## Dataset entries:
===

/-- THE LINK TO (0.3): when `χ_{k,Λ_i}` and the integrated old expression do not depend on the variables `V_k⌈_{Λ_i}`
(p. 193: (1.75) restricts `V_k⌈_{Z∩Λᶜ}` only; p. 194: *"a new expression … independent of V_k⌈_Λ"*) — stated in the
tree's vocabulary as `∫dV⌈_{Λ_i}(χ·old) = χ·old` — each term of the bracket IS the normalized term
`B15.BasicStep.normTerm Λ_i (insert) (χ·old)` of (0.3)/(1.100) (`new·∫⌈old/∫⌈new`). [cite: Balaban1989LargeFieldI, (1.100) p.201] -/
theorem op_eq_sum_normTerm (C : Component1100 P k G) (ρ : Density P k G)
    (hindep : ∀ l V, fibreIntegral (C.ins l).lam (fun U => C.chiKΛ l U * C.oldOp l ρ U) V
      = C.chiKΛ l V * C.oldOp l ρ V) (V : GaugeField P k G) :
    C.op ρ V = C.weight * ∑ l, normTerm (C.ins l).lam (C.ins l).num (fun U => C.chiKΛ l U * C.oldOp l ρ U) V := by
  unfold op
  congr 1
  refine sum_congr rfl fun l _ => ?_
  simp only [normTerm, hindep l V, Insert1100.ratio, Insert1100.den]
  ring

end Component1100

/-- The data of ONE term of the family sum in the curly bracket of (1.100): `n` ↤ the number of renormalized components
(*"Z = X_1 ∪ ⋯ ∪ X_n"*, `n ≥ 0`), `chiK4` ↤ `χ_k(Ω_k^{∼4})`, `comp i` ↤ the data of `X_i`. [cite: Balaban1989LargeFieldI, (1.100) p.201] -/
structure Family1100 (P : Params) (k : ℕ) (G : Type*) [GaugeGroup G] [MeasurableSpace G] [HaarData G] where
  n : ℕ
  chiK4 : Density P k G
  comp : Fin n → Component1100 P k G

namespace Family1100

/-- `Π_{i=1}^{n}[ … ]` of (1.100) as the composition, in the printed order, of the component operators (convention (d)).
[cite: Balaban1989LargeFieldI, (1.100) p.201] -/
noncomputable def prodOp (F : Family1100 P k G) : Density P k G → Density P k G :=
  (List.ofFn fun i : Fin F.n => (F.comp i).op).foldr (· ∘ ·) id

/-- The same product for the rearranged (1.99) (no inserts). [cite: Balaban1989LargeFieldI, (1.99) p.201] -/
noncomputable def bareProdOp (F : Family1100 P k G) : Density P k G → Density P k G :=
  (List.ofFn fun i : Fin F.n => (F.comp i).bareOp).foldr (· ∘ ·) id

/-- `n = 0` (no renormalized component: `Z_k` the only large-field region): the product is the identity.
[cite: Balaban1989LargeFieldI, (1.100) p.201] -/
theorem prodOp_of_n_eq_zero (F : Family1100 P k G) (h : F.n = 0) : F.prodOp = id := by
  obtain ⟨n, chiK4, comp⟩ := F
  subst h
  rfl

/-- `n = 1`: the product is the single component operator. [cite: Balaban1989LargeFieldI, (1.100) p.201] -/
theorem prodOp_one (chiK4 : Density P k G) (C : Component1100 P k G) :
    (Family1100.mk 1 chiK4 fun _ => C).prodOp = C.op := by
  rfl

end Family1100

===

## Description of the task:
List every line above that contains the word "only".

## Answer to the problem:
(p. 193: (1.75) restricts `V_k⌈_{Z∩Λᶜ}` only; p. 194: *"a new expression … independent of V_k⌈_Λ"*) — stated in the
  simp only [normTerm, hindep l V, Insert1100.ratio, Insert1100.den]
/-- `n = 0` (no renormalized component: `Z_k` the only large-field region): the product is the identity.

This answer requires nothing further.